*Task*:
Write out all of the entries exactly as given.

*The data*:

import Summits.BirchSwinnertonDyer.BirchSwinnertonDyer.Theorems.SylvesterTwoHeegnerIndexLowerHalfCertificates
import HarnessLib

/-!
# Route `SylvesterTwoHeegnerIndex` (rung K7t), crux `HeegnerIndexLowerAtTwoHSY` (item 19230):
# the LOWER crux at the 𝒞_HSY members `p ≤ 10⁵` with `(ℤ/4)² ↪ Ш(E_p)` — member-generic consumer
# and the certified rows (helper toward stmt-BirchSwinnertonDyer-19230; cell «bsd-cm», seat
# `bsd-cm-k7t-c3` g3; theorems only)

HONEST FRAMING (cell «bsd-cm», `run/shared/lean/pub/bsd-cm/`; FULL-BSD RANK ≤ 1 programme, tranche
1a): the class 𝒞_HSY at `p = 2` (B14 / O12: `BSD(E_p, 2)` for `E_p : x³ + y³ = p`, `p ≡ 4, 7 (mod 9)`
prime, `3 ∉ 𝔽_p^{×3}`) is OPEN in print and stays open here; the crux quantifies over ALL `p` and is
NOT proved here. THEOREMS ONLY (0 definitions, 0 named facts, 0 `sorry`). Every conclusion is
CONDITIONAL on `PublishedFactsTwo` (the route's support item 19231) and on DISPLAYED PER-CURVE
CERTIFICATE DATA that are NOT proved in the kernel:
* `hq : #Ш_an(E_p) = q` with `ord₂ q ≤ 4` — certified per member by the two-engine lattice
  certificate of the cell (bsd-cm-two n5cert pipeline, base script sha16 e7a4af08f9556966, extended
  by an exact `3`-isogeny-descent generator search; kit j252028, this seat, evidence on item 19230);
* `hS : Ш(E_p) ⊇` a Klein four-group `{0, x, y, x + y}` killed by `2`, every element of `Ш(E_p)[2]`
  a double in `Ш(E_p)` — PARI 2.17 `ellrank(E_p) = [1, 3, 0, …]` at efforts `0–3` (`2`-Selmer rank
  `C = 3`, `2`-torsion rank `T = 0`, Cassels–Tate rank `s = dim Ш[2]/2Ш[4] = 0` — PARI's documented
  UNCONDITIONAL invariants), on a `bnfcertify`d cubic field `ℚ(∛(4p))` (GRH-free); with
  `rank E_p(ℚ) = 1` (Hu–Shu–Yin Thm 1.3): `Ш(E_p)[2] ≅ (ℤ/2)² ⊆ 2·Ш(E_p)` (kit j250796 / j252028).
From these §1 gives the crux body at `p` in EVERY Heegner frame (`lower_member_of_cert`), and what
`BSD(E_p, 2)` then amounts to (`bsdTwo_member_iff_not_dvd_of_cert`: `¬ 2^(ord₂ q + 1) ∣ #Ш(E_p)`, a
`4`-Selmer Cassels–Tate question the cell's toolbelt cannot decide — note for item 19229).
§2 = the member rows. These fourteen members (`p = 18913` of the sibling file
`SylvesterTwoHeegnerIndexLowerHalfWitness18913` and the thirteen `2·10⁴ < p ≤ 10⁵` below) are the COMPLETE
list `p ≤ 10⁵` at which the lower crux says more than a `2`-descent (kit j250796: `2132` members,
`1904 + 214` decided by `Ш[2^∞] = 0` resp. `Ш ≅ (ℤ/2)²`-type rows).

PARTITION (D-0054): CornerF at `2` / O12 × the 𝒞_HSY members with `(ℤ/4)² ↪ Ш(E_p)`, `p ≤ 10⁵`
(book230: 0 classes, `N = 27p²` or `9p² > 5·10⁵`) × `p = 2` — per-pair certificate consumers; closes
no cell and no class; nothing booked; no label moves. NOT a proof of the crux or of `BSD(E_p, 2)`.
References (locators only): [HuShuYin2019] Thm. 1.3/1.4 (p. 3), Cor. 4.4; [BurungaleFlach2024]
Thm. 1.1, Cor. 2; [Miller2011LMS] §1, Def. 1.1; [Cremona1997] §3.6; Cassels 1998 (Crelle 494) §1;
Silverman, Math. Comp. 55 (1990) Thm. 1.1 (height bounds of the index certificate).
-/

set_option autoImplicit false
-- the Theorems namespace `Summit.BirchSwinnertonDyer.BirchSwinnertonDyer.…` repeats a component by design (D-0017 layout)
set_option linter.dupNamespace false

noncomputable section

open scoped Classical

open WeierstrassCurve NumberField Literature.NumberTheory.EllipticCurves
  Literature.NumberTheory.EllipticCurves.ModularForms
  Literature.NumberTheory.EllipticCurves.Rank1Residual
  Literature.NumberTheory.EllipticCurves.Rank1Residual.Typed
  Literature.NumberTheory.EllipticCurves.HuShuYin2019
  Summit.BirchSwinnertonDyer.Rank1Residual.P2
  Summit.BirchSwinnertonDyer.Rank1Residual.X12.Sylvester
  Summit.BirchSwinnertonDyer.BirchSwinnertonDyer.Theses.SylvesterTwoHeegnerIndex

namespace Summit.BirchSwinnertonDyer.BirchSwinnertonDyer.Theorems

*Reply to the task*:
import Summits.BirchSwinnertonDyer.BirchSwinnertonDyer.Theorems.SylvesterTwoHeegnerIndexLowerHalfCertificates
import HarnessLib

/-!
# Route `SylvesterTwoHeegnerIndex` (rung K7t), crux `HeegnerIndexLowerAtTwoHSY` (item 19230):
# the LOWER crux at the 𝒞_HSY members `p ≤ 10⁵` with `(ℤ/4)² ↪ Ш(E_p)` — member-generic consumer
# and the certified rows (helper toward stmt-BirchSwinnertonDyer-19230; cell «bsd-cm», seat
# `bsd-cm-k7t-c3` g3; theorems only)

HONEST FRAMING (cell «bsd-cm», `run/shared/lean/pub/bsd-cm/`; FULL-BSD RANK ≤ 1 programme, tranche
1a): the class 𝒞_HSY at `p = 2` (B14 / O12: `BSD(E_p, 2)` for `E_p : x³ + y³ = p`, `p ≡ 4, 7 (mod 9)`
prime, `3 ∉ 𝔽_p^{×3}`) is OPEN in print and stays open here; the crux quantifies over ALL `p` and is
NOT proved here. THEOREMS ONLY (0 definitions, 0 named facts, 0 `sorry`). Every conclusion is
CONDITIONAL on `PublishedFactsTwo` (the route's support item 19231) and on DISPLAYED PER-CURVE
CERTIFICATE DATA that are NOT proved in the kernel:
* `hq : #Ш_an(E_p) = q` with `ord₂ q ≤ 4` — certified per member by the two-engine lattice
  certificate of the cell (bsd-cm-two n5cert pipeline, base script sha16 e7a4af08f9556966, extended
  by an exact `3`-isogeny-descent generator search; kit j252028, this seat, evidence on item 19230);
* `hS : Ш(E_p) ⊇` a Klein four-group `{0, x, y, x + y}` killed by `2`, every element of `Ш(E_p)[2]`
  a double in `Ш(E_p)` — PARI 2.17 `ellrank(E_p) = [1, 3, 0, …]` at efforts `0–3` (`2`-Selmer rank
  `C = 3`, `2`-torsion rank `T = 0`, Cassels–Tate rank `s = dim Ш[2]/2Ш[4] = 0` — PARI's documented
  UNCONDITIONAL invariants), on a `bnfcertify`d cubic field `ℚ(∛(4p))` (GRH-free); with
  `rank E_p(ℚ) = 1` (Hu–Shu–Yin Thm 1.3): `Ш(E_p)[2] ≅ (ℤ/2)² ⊆ 2·Ш(E_p)` (kit j250796 / j252028).
From these §1 gives the crux body at `p` in EVERY Heegner frame (`lower_member_of_cert`), and what
`BSD(E_p, 2)` then amounts to (`bsdTwo_member_iff_not_dvd_of_cert`: `¬ 2^(ord₂ q + 1) ∣ #Ш(E_p)`, a
`4`-Selmer Cassels–Tate question the cell's toolbelt cannot decide — note for item 19229).
§2 = the member rows. These fourteen members (`p = 18913` of the sibling file
`SylvesterTwoHeegnerIndexLowerHalfWitness18913` and the thirteen `2·10⁴ < p ≤ 10⁵` below) are the COMPLETE
list `p ≤ 10⁵` at which the lower crux says more than a `2`-descent (kit j250796: `2132` members,
`1904 + 214` decided by `Ш[2^∞] = 0` resp. `Ш ≅ (ℤ/2)²`-type rows).

PARTITION (D-0054): CornerF at `2` / O12 × the 𝒞_HSY members with `(ℤ/4)² ↪ Ш(E_p)`, `p ≤ 10⁵`
(book230: 0 classes, `N = 27p²` or `9p² > 5·10⁵`) × `p = 2` — per-pair certificate consumers; closes
no cell and no class; nothing booked; no label moves. NOT a proof of the crux or of `BSD(E_p, 2)`.
References (locators only): [HuShuYin2019] Thm. 1.3/1.4 (p. 3), Cor. 4.4; [BurungaleFlach2024]
Thm. 1.1, Cor. 2; [Miller2011LMS] §1, Def. 1.1; [Cremona1997] §3.6; Cassels 1998 (Crelle 494) §1;
Silverman, Math. Comp. 55 (1990) Thm. 1.1 (height bounds of the index certificate).
-/

set_option autoImplicit false
-- the Theorems namespace `Summit.BirchSwinnertonDyer.BirchSwinnertonDyer.…` repeats a component by design (D-0017 layout)
set_option linter.dupNamespace false

noncomputable section

open scoped Classical

open WeierstrassCurve NumberField Literature.NumberTheory.EllipticCurves
  Literature.NumberTheory.EllipticCurves.ModularForms
  Literature.NumberTheory.EllipticCurves.Rank1Residual
  Literature.NumberTheory.EllipticCurves.Rank1Residual.Typed
  Literature.NumberTheory.EllipticCurves.HuShuYin2019
  Summit.BirchSwinnertonDyer.Rank1Residual.P2
  Summit.BirchSwinnertonDyer.Rank1Residual.X12.Sylvester
  Summit.BirchSwinnertonDyer.BirchSwinnertonDyer.Theses.SylvesterTwoHeegnerIndex

namespace Summit.BirchSwinnertonDyer.BirchSwinnertonDyer.Theorems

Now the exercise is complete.